Reynolds Renee M, Morton Ryan P, Walker Marion L, Massagli Teresa L, Browd Samuel R
Department of Neurological Surgery, University of Washington, Seattle, Washington;
J Neurosurg Pediatr. 2014 Sep;14(3):266-70. doi: 10.3171/2014.5.PEDS13459. Epub 2014 Jun 27.
Selective dorsal rhizotomy may have a role in the management of spinal cord injury (SCI)-induced spasticity. Spasticity and spasms are common sequelae of SCI in children. Depending on the clinical scenario, treatments may include physical and occupational therapy, oral medications, chemodenervation, and neurosurgical interventions. Selective dorsal rhizotomy (SDR) is used in the management of spasticity in selected children with cerebral palsy, but, to the authors' knowledge, its use has not been reported in children with SCI. The authors describe the cases of 3 pediatric patients with SCI and associated spasticity treated with SDR. Two of the 3 patients have had significant long-term improvement in their preoperative spasticity. Although the third patient also experienced initial relief, his spasticity quickly returned to its preoperative severity, necessitating additional therapies. Selective dorsal rhizotomy may have a place in the treatment of selected children with spasticity due to SCI.

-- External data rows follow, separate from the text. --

import Summits.ResolutionOfSingularities.ResolutionOfSingularities.Theorems.HomologicalConductorNoZenoTerminationLaw
import Summits.ResolutionOfSingularities.ResolutionOfSingularities.Theorems.HomologicalConductorSurfaceTerminationReduction
import Summits.ResolutionOfSingularities.ResolutionOfSingularities.Theorems.StrictDrop.Negative.StrictDropFalseOfSelfSimilarSeed
import HarnessLib

/-!
# Crux `NoZenoR` (stmt-ResolutionOfSingularities-19943) and kill test `SurfaceTermination` (stmt-16488) CANNOT BOTH FAIL —
# the vacuity bookkeeping of the W4.4 door (which side a non-terminating tower lands on)

OURS (cell res-hironaka, crux chain W4.4; lead res-L0-w44-lead-1 g12).  AI-written, weaker than expert review; nothing here is a
statement of the manuscript under review (Hironaka 2017).  SUPPORT-level, counted 0.  Def-free; the `_of_facts` forms take the six
published surface facts of `SurfaceTermination.Reduction` BY NAME as a hypothesis, everything else is fact-free.

`NoZenoR` is an IMPLICATION `PersistenceRadical → StrictDrop → (termination along every valuation)`, and `StrictDrop` is itself a
universal statement over ALL data `(p, k, K, O, A)`.  Hence (exactly as the twin `NoZeno` stmt-16483 was closed PROVED-VACUOUS by
`not_Persistence`):

* `noZenoR_of_not_strictDrop` — `¬ StrictDrop → NoZenoR`.
* `not_strictDrop_of_nonterminating_of_isNoetherianRing` / `noZenoR_of_nonterminating_of_isNoetherianRing` — ONE admissible datum whose
  valuation ring `O` is NOETHERIAN (a discrete valuation ring = a prime divisor, or `O = K`) and whose ca-tower has NO regular stage refutes
  `StrictDrop` (the `ℕ`-valued minimal conductor value cannot drop for ever: tree theorem
  `DiscreteDominator.terminates_of_isNoetherianRing_valuationSubring`, p597273) and therefore PROVES the crux `NoZenoR` (vacuously).
  So every K-side certificate AGAINST `NoZenoR` must run along a NON-noetherian `O` and can only land in the conditional shape
  `StrictDrop → ¬ NoZenoR` (CHAIN W4.4 §5), never as a bare `¬ NoZenoR`.
* `not_strictDrop_of_not_primeDivisorSurfaceTermination`, `noZenoR_of_not_primeDivisorSurfaceTermination`,
  **`noZenoR_or_primeDivisorSurfaceTermination : NoZenoR ∨ PrimeDivisorSurfaceTermination`** (fact-free) — the kill test's open residue
  (the prime-divisor case (D-s), registry `genus-descent` r8) and the crux are NOT independent: a counterexample to (D-s) closes the crux
  `proved` (vacuously) and refutes `StrictDrop` (stmt-16485); conversely, as long as the crux is undecided, (D-s) cannot have been refuted.
* `noZenoR_or_surfaceTermination_of_facts (hF) : NoZenoR ∨ SurfaceTermination` and `noZenoR_of_not_surfaceTermination_of_facts` — the
  same for the kill-test item itself, modulo the six facts (tree reduction `surfaceTermination_of_strictDrop`, res-L0-w44-stub-3).

Use (director / desk): the verdict words of the two open W4.4 items are coupled — «both refuted» is impossible; a K-side win on 16488 is
an S-side (vacuous) win on 19943 plus `refuted: StrictDrop`, after which the planners restate `StrictDrop` (e.g. to non-noetherian `O`)
exactly as `Persistence` was restated to `PersistenceRadical`.
-/

noncomputable section

-- single-problem summit: the doubled namespace component `ResolutionOfSingularities` is forced by the layout
set_option linter.dupNamespace false

namespace Summit.ResolutionOfSingularities.ResolutionOfSingularities.Theorems.NoZeno.Vacuity

open Summit.ResolutionOfSingularities.ResolutionOfSingularities.Theses.HomologicalConductor
open Summit.ResolutionOfSingularities.ResolutionOfSingularities.Theorems.NoZeno.Birth
open Summit.ResolutionOfSingularities.ResolutionOfSingularities.Theorems
open Summit.ResolutionOfSingularities.ResolutionOfSingularities.Theorems.NoZeno
open Summit.ResolutionOfSingularities.ResolutionOfSingularities.Theorems.SurfaceTermination.Reduction

/-- **`NoZenoR` holds vacuously if `StrictDrop` fails.**  `NoZenoR` is literally `PersistenceRadical → StrictDrop → …`. [this work] -/
theorem noZenoR_of_not_strictDrop (h : ¬ StrictDrop) : NoZenoR :=
  fun _ hD => absurd hD h

/-- **A non-terminating ca-tower along a NOETHERIAN valuation ring refutes `StrictDrop`.**  If `O` is noetherian (a DVR — e.g. a prime
divisor — or the whole field) and no stage `tower O A m` of the admissible datum `(p, k, K, O, A)` is a regular local ring, then
`StrictDrop` is false: under `StrictDrop` the tree's datum-level termination law
(`DiscreteDominator.terminates_of_isNoetherianRing_valuationSubring`) would produce a regular stage. [this work] -/
theorem not_strictDrop_of_nonterminating_of_isNoetherianRing (p : ℕ) (hp : p.Prime) (k K : Type) [Field k] [CharP k p]
    [Field K] [Algebra k K] (O : ValuationSubring K) (A : Subalgebra k K) (hk : ∀ c : k, algebraMap k K c ∈ O) (hA : A.FG)
    (hfr : IsFractionRing ↥A K) (hAO : A.toSubring ≤ O.toSubring) (hN : IsNoetherianRing ↥O)
    (h : ∀ m : ℕ, ¬ IsRegularLocalRing ↥(tower O A m)) : ¬ StrictDrop := by
  intro hD
  obtain ⟨m, hm⟩ := DiscreteDominator.terminates_of_isNoetherianRing_valuationSubring hD p hp O A hk hA hfr hAO hN
  exact h m hm

/-- **… and therefore PROVES the crux `NoZenoR` (vacuously).**  Any K-side certificate against `NoZenoR` must run along a
NON-noetherian valuation ring. [this work] -/
theorem noZenoR_of_nonterminating_of_isNoetherianRing (p : ℕ) (hp : p.Prime) (k K : Type) [Field k] [CharP k p]
    [Field K] [Algebra k K] (O : ValuationSubring K) (A : Subalgebra k K) (hk : ∀ c : k, algebraMap k K c ∈ O) (hA : A.FG)
    (hfr : IsFractionRing ↥A K) (hAO : A.toSubring ≤ O.toSubring) (hN : IsNoetherianRing ↥O)
    (h : ∀ m : ℕ, ¬ IsRegularLocalRing ↥(tower O A m)) : NoZenoR :=
  noZenoR_of_not_strictDrop (not_strictDrop_of_nonterminating_of_isNoetherianRing p hp k K O A hk hA hfr hAO hN h)

/-- The same with a discrete valuation ring `O` (a prime divisor is one). [this work] -/
theorem noZenoR_of_nonterminating_of_isDiscreteValuationRing (p : ℕ) (hp : p.Prime) (k K : Type) [Field k] [CharP k p]
    [Field K] [Algebra k K] (O : ValuationSubring K) (A : Subalgebra k K) (hk : ∀ c : k, algebraMap k K c ∈ O) (hA : A.FG)
    (hfr : IsFractionRing ↥A K) (hAO : A.toSubring ≤ O.toSubring) (hdvr : IsDiscreteValuationRing ↥O)
    (h : ∀ m : ℕ, ¬ IsRegularLocalRing ↥(tower O A m)) : NoZenoR :=
  noZenoR_of_nonterminating_of_isNoetherianRing p hp k K O A hk hA hfr hAO inferInstance h

/-- **A counterexample to the kill test's prime-divisor residue refutes `StrictDrop`** (fact-free; contrapositive of the tree's
`primeDivisorSurfaceTermination_of_strictDrop`). [this work] -/
theorem not_strictDrop_of_not_primeDivisorSurfaceTermination (h : ¬ PrimeDivisorSurfaceTermination) : ¬ StrictDrop :=
  fun hD => h (primeDivisorSurfaceTermination_of_strictDrop hD)

/-- **… and therefore proves the crux `NoZenoR` (vacuously)** (fact-free). [this work] -/
theorem noZenoR_of_not_primeDivisorSurfaceTermination (h : ¬ PrimeDivisorSurfaceTermination) : NoZenoR :=
  noZenoR_of_not_strictDrop (not_strictDrop_of_not_primeDivisorSurfaceTermination h)

/-- **The crux and the kill test's prime-divisor residue cannot both fail** (fact-free): `NoZenoR ∨ PrimeDivisorSurfaceTermination`.
[this work] -/
theorem noZenoR_or_primeDivisorSurfaceTermination : NoZenoR ∨ PrimeDivisorSurfaceTermination := by
  by_cases hD : StrictDrop
  · exact Or.inr (primeDivisorSurfaceTermination_of_strictDrop hD)
  · exact Or.inl (noZenoR_of_not_strictDrop hD)

/-- **A counterexample to the kill test `SurfaceTermination` refutes `StrictDrop`, modulo the six published surface facts** (contrapositive
of the tree's `surfaceTermination_of_strictDrop`, res-L0-w44-stub-3). [this work] -/
theorem not_strictDrop_of_not_surfaceTermination_of_facts
    (hF : (Literature.AlgebraicGeometry.Resolution.CossartJannsenSaito2020General.{0} ∧
      Literature.AlgebraicGeometry.Resolution.Lipman1969_1_2.{0} ∧
      Literature.AlgebraicGeometry.Resolution.Lipman1969_4_1.{0} ∧
      Literature.AlgebraicGeometry.Resolution.Lipman1969_12_1_i.{0} ∧
      Literature.AlgebraicGeometry.Resolution.Lipman1969_12_1_ii.{0} ∧
      Literature.AlgebraicGeometry.Morphisms.GortzWedhorn2023_24_44_H2.{0}))
    (h : ¬ SurfaceTermination) : ¬ StrictDrop :=
  fun hD => h (surfaceTermination_of_strictDrop hF hD)

/-- **… and therefore proves the crux `NoZenoR`**, modulo the six facts. [this work] -/
theorem noZenoR_of_not_surfaceTermination_of_facts
    (hF : (Literature.AlgebraicGeometry.Resolution.CossartJannsenSaito2020General.{0} ∧
      Literature.AlgebraicGeometry.Resolution.Lipman1969_1_2.{0} ∧
      Literature.AlgebraicGeometry.Resolution.Lipman1969_4_1.{0} ∧
      Literature.AlgebraicGeometry.Resolution.Lipman1969_12_1_i.{0} ∧
      Literature.AlgebraicGeometry.Resolution.Lipman1969_12_1_ii.{0} ∧
      Literature.AlgebraicGeometry.Morphisms.GortzWedhorn2023_24_44_H2.{0}))
    (h : ¬ SurfaceTermination) : NoZenoR :=
  noZenoR_of_not_strictDrop (not_strictDrop_of_not_surfaceTermination_of_facts hF h)

/-- **`NoZenoR ∨ SurfaceTermination`, modulo the six facts**: the two open items of route `HomologicalConductor`'s W4.4 door are logically
coupled — «both refuted» is impossible. [this work] -/
theorem noZenoR_or_surfaceTermination_of_facts
    (hF : (Literature.AlgebraicGeometry.Resolution.CossartJannsenSaito2020General.{0} ∧
      Literature.AlgebraicGeometry.Resolution.Lipman1969_1_2.{0} ∧
      Literature.AlgebraicGeometry.Resolution.Lipman1969_4_1.{0} ∧
      Literature.AlgebraicGeometry.Resolution.Lipman1969_12_1_i.{0} ∧
      Literature.AlgebraicGeometry.Resolution.Lipman1969_12_1_ii.{0} ∧
      Literature.AlgebraicGeometry.Morphisms.GortzWedhorn2023_24_44_H2.{0})) :
    NoZenoR ∨ SurfaceTermination := by
  by_cases hD : StrictDrop
  · exact Or.inr (surfaceTermination_of_strictDrop hF hD)
  · exact Or.inl (noZenoR_of_not_strictDrop hD)

/-! ## Appended (rev 2, lead g12): the self-similar seed of the negative catalogue PROVES the crux

`Theorems/StrictDrop/Negative/StrictDropFalseOfSelfSimilarSeed.lean` (tree) shows
`SelfSimilarSeed → ¬ StrictDrop`: a stage `T_s` that is singular with `T_(s+1) = σ(T_s)` for a `k`-automorphism
`σ` of `K` preserving `O` and NOT DECREASING values (`σ z · z⁻¹ ∈ O`) keeps the minimal conductor value from ever
dropping.  By `noZenoR_of_not_strictDrop` such a seed therefore PROVES `NoZenoR` (vacuously).  (The crux docstring's
feared «Hénon-type eigenvaluation γ ↦ γ/p» tower has value-DECREASING `σ` and is NOT a `SelfSimilarSeed`; it would
live in the conditional shape `StrictDrop → ¬ NoZenoR` of CHAIN §5.) -/

/-- **A self-similar seed (value-non-decreasing self-similar tower) proves `NoZenoR`** — because it refutes the
binder `StrictDrop` (`StrictDrop_false_of_SelfSimilarSeed`, tree). [this work] -/
theorem noZenoR_of_selfSimilarSeed (h : StrictDrop.Negative.SelfSimilar.SelfSimilarSeed) : NoZenoR :=
  noZenoR_of_not_strictDrop (StrictDrop.Negative.SelfSimilar.StrictDrop_false_of_SelfSimilarSeed h)

end Summit.ResolutionOfSingularities.ResolutionOfSingularities.Theorems.NoZeno.Vacuity

end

选择性背根切断术可能在脊髓损伤(SCI)所致痉挛的治疗中发挥作用。痉挛和抽搐是儿童SCI的常见后遗症。根据临床情况,治疗方法可能包括物理治疗和职业治疗、口服药物、化学去神经支配以及神经外科干预。选择性背根切断术(SDR)用于治疗部分患有脑瘫的儿童的痉挛,但据作者所知,其在患有SCI的儿童中的应用尚未见报道。作者描述了3例接受SDR治疗的患有SCI及相关痉挛的儿科患者的病例。3例患者中有2例术前痉挛状况得到了显著的长期改善。尽管第3例患者最初也有所缓解,但其痉挛很快又恢复到术前的严重程度,需要额外的治疗。选择性背根切断术可能在治疗部分因SCI导致痉挛的儿童中占有一席之地。